The easiest way to waste money and destroy value in Nigeria is to start an ecommerce business. As I have noted many years ago in a seminal piece in Harvard Business Review, making money on ecommerce in Africa would happen but would take a really long time. I do not expect any to work till after
2023 (2022). But before then, it is putting good money in a value-destroying venture that would bleed cash until the owners give up. Ecommerce today in Africa is simply a loss-making online endeavor only people with deep pockets can do. You can be in it if you do not care for profitability.
In Nigeria, ecommerce is not a digital business. Yes, it is a traditional business because the highest element of its marginal cost is offline. That you have a website should not confuse you on that reality. Until we have a postal system that works, running ecommerce as a business would remain challenging [please continue to expand sales channel through your website; doing that does not make you an ecommerce firm. That distinction is important to avoid confusion here].
All ecommerce firms in Nigeria have defined geographies to manage the logistic problems [they do not deliver nationwide]. Interestingly, doing that removes one key element of the supposedly internet business from the typical global attributes: unbounded and unconstrained by geographies [Amazon ships across U.S relying on the United States Postal Service]. In other words, they are not internet companies because they are structured by limits imposed by geography due to marginal cost.
At a time, I asked one question: what is your marginal cost? It was very tough as we spent minutes looking at cost. Largely, to have scalable advantage, your marginal cost must tend to zero in a digital business. In other words, having an additional customer must not carry any new cost
My client had a great marginal cost in the web side of the business, but in the logistics side, the amount goes high. To add an additional customer in a new city will require cost, even though the marginal cost in an already covered city may be low. So, the only way to bound the cost is to narrow the service region.
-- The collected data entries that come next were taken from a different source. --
/-- **Lemma 1.5.3's «elementary linear algebra exercise», eigen-cut form.** Let `B : V × V → P` be
bilinear; `Lf`, `Lt ≤ V` disjoint, `τ`-stable, with `B(x, x) = 0` on each; suppose the cross-pairing is
non-degenerate on the `ε`-EIGENVECTORS: `B(u, v) + B(v, u) ≠ 0` for non-zero `u ∈ Lf`, `v ∈ Lt` with
`τ u = ε u`, `τ v = ε v` (the eigenlines `V_f^ε`, `V_tr^ε` of a hyperbolic plane). Then every submodule
`S ≤ Lf ⊔ Lt` consisting of `ε`-eigenvectors of `τ` on which `B(x, x) = 0` satisfies `S ≤ Lf ∨ S ≤ Lt`.
[cite: Howard2004HeegnerKolyvagin, Lemma 1.5.3 proof (arXiv 2.5.3, p. 10 L34–40: «an elementary linear algebra exercise shows that the only two such subspaces are `H¹_f(K_ℓ, T̄)^±` and `H¹_tr(K_ℓ, T̄)^±`»)] -/
theorem Submodule.le_or_le_of_isotropic_of_eigen (B : V →ₗ[R] V →ₗ[R] P) (τ : V →ₗ[R] V) (ε : R)
    (Lf Lt S : Submodule R V) (hdis : Disjoint Lf Lt)
    (hstabf : ∀ u ∈ Lf, τ u ∈ Lf) (hstabt : ∀ v ∈ Lt, τ v ∈ Lt)
    (hf : ∀ u ∈ Lf, B u u = 0) (ht : ∀ v ∈ Lt, B v v = 0)
    (hcross : ∀ u ∈ Lf, τ u = ε • u → ∀ v ∈ Lt, τ v = ε • v → u ≠ 0 → v ≠ 0 → B u v + B v u ≠ 0)
    (hS : S ≤ Lf ⊔ Lt) (heig : ∀ x ∈ S, τ x = ε • x) (hiso : ∀ x ∈ S, B x x = 0) :
    S ≤ Lf ∨ S ≤ Lt := by
  -- the eigen-cut summands
  let E : Submodule R V := LinearMap.ker (τ - ε • (LinearMap.id : V →ₗ[R] V))
  have hE : ∀ x, x ∈ E ↔ τ x = ε • x := fun x => by
    change (τ - ε • (LinearMap.id : V →ₗ[R] V)) x = 0 ↔ _
    rw [LinearMap.sub_apply, LinearMap.smul_apply, LinearMap.id_apply, sub_eq_zero]
  have h := Submodule.le_or_le_of_isotropic B (Lf ⊓ E) (Lt ⊓ E) S
    (fun u hu => hf u hu.1) (fun v hv => ht v hv.1)
    (fun u hu v hv hu0 hv0 => hcross u hu.1 ((hE u).mp hu.2) v hv.1 ((hE v).mp hv.2) hu0 hv0)
    (fun x hx => by
      obtain ⟨u, hu, v, hv, rfl⟩ := Submodule.mem_sup.mp (hS hx)
      obtain ⟨heu, hev⟩ := eigen_components_of_disjoint τ ε hdis hstabf hstabt hu hv (heig _ hx)
      exact Submodule.mem_sup.mpr ⟨u, ⟨hu, (hE u).mpr heu⟩, v, ⟨hv, (hE v).mpr hev⟩, rfl⟩)
    hiso
  rcases h with h | h
  · exact Or.inl (h.trans inf_le_left)
  · exact Or.inr (h.trans inf_le_left)

/-- The range form (the shape in which Howard uses it: `S = loc_ℓ (H¹_{𝓕^ℓ(n)}(K, T̄)^ε)`).
[cite: Howard2004HeegnerKolyvagin, Lemma 1.5.3 proof (arXiv 2.5.3, p. 10 L27–40)] -/
theorem LinearMap.range_le_or_range_le_of_isotropic_of_eigen {W : Type w} [AddCommGroup W] [Module R W]
    {P' : Type v} [AddCommGroup P'] [Module R P'] (B : V →ₗ[R] V →ₗ[R] P') (τ : V →ₗ[R] V) (ε : R)
    (loc : W →ₗ[R] V) (Lf Lt : Submodule R V) (hdis : Disjoint Lf Lt)
    (hstabf : ∀ u ∈ Lf, τ u ∈ Lf) (hstabt : ∀ v ∈ Lt, τ v ∈ Lt)
    (hf : ∀ u ∈ Lf, B u u = 0) (ht : ∀ v ∈ Lt, B v v = 0)
    (hcross : ∀ u ∈ Lf, τ u = ε • u → ∀ v ∈ Lt, τ v = ε • v → u ≠ 0 → v ≠ 0 → B u v + B v u ≠ 0)
    (hrange : LinearMap.range loc ≤ Lf ⊔ Lt) (heig : ∀ w : W, τ (loc w) = ε • loc w)
    (hiso : ∀ x y : W, B (loc x) (loc y) = 0) :
    LinearMap.range loc ≤ Lf ∨ LinearMap.range loc ≤ Lt := by
  refine Submodule.le_or_le_of_isotropic_of_eigen B τ ε Lf Lt _ hdis hstabf hstabt hf ht hcross hrange
    (fun x hx => ?_) (fun x hx => ?_)
  · obtain ⟨w, rfl⟩ := LinearMap.mem_range.mp hx
    exact heig w
  · obtain ⟨w, rfl⟩ := LinearMap.mem_range.mp hx
    exact hiso w w

end EigenCut

end Literature.Algebra.Module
By coming to that conclusion, the company is no more an Internet business. That scalable advantage has gone and the unconstrained distribution channel which Internet offers has been made meaningless.
An OLX shrinks and Konga redesigns, Jumia is looking for a way out via IPO which will be good if it can attract great value in the market. But unlike the first African unicorn (at least $1 billion in valuation when insurer AXA invested €75m for 8% in 2016), Jumia is now worth less. (Jumia’s parent Africa Internet Group is now largely Jumia as the firm has seen massive consolidation under the Jumia brand in Africa).
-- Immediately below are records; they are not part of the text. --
import Mathlib.Data.List.Chain
import Mathlib.Data.List.Nodup
import Mathlib.Order.Basic
import HarnessLib

/-!
# Venture HSemireg — the copies met by a loop word of a one-sided complex are pairwise distinct

Elementary order bookkeeping behind «LEMMA HONEST (i)» of the computation cell `pub-hsemireg`
(seat w1-aut-1, `widen/W1/HONESTWORD-w1aut1.md` §1; reads: w1-cx-2 CONCUR, ref-w-1). There, a
ONE-SIDED twisted complex has its differential strictly upper-triangular for a total order `≺`
on the copies, so every component `u → v` satisfies `u ≺ v`; a THEOREM-LOOP word through a copy
`x` runs along an OUT-path `x → a₁ → ⋯ → z` and an IN-path `y → b₁ → ⋯ → x`, joined by one free
leaf. The fact used downstream (the honest letter budgets) is that all copies met are pairwise
distinct: the out-path is a strictly increasing chain starting at `x`, the in-path a strictly
increasing chain ending at `x`, so the former lies strictly above `x`, the latter strictly below,
and no copy is repeated.

Paths are lists related consecutively by `<` of an arbitrary preorder (`List.IsChain`); nothing
else is used.

* `lt_of_mem_out` / `lt_of_mem_in` — every copy on the out-path lies above `x`, every copy on
  the in-path below `x`;
* `nodup_of_isChain_lt` — a strictly increasing chain repeats nothing;
* `nodup_word` — the whole list of copies met, `x :: (out ++ inn)`, is duplicate-free.

HONEST FRAMING. Order bookkeeping on finite lists only; the Lean index of one step of a
NECESSARY-condition sieve used by the cell. No sheaf, complex, abelian variety or semiregularity
map appears; nothing here says that HC, HC_CM or HC_AV holds, and nothing here is a new case of
anything.
-/

namespace Summit.Ventures.HSemireg

namespace OneSidedWordNodup

variable {α : Type*} [Preorder α]

/-- Every copy on a strictly increasing out-path `x → a₁ → ⋯` lies strictly above `x`. -/
theorem lt_of_mem_out {x : α} {out : List α} (h : List.IsChain (· < ·) (x :: out)) :
    ∀ a ∈ out, x < a :=
  fun _ ha => h.rel_cons ha

/-- Every copy on a strictly increasing in-path `⋯ → b → x` lies strictly below `x`. -/
theorem lt_of_mem_in {x : α} {inn : List α} (h : List.IsChain (· < ·) (inn ++ [x])) :
    ∀ b ∈ inn, b < x := by
  intro b hb
  have h' : List.IsChain (fun a b => b < a) (x :: inn.reverse) := by
    have := (List.isChain_reverse (R := fun a b => b < a) (l := inn ++ [x])).mpr
      (by simpa using h)
    simpa using this
  exact h'.rel_cons (by simpa using hb)

/-- A strictly increasing chain has no repeated entry. -/
theorem nodup_of_isChain_lt {l : List α} (h : List.IsChain (· < ·) l) : l.Nodup :=
  (List.isChain_iff_pairwise.mp h).nodup

/-- **The copies met by a loop word are pairwise distinct**: for an out-path `x :: out` and an
in-path `inn ++ [x]`, both strictly increasing, the list `x :: (out ++ inn)` of all copies met
(the base copy once) has no duplicates. -/
theorem nodup_word {x : α} {out inn : List α} (hout : List.IsChain (· < ·) (x :: out))
    (hin : List.IsChain (· < ·) (inn ++ [x])) : (x :: (out ++ inn)).Nodup := by
  have hout' : out.Nodup := (nodup_of_isChain_lt hout).of_cons
  have hin' : inn.Nodup := (nodup_of_isChain_lt hin).of_append_left
  have hxo : x ∉ out := fun hx => lt_irrefl x (lt_of_mem_out hout x hx)
  have hxi : x ∉ inn := fun hx => lt_irrefl x (lt_of_mem_in hin x hx)
  have hdis : out.Disjoint inn := by
    intro a hao hai
    exact lt_irrefl x (lt_trans (lt_of_mem_out hout a hao) (lt_of_mem_in hin a hai))
  refine List.nodup_cons.mpr ⟨?_, List.nodup_append.mpr ⟨hout', hin', ?_⟩⟩
  · simpa [List.mem_append] using And.intro hxo hxi
  · intro a ha b hb hab
    exact hdis ha (hab ▸ hb)

end OneSidedWordNodup

end Summit.Ventures.HSemireg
Jumia, the pan African online retailer present in 14 countries, maybe put up for sale. The company’s owner, Rocket Internet, is reportedly seeking an IPO for the business with a listing of shares to the value of €200m ($246m).
Rocket Internet is reportedly seeking to release cash by exploring a stock market listing for Jumia, the online retailer it helped establish in 2012. Jumia has operations in 14 African countries, and currently has 500,000 merchants using the platform, and more than 5m SKUs. It also operates a hotel booking platform and an online food delivery service connecting consumers with local restaurants.
In the first nine months of 2017, Jumia saw its losses widen to €80.7m ($99.1m), while revenues were just €57.3m ($70.4m). To put this in context, Amazon launched in 1994, and first delivered a profit in Q4 2001, seven years later. It wouldn’t deliver a full year profit until 2004. Until 2016 it was still considered unusual that Amazon delivered four consecutive quarters of profit. Jumia’s group revenues mask the importance of one market: Lagos, Jumia’s first market and by far its single largest driver of revenues. The Nigerian market generally has seen sluggish growth since 2014, although it is picking up now, and slower growth in demand has been compounded by fragile market conditions in Algeria, South Africa, Kenya among others.
The biggest challenge in ecommerce is the marginal cost paralysis. And unfortunately, no ecommerce company can fix it since none can price without consideration of losing buyers to supermarkets and open markets. So, any ecommerce operator that wants to keep its products low must discount it and that means absorbing the marginal cost. That is what they do. And they keep doing so until they run out of more money.
As I explained in the HBR, buyers have options, from local open markets to hustlers on traffic lights. Any ecommerce must beat the alternative ecosystems on price to win new customers and keep present ones. To do that, they would need volume, only possible with a nationwide or regional operation. But without logistics like postal systems, that will not happen. Do not waste your money starting an ecommerce business in Nigeria until
2023 (2022). It is the most unfortunate way of wasting capital in Nigeria. Only the post office can make our ecommerce take off and without that infrastructure, ecommerce is a waste of efforts, in Nigeria.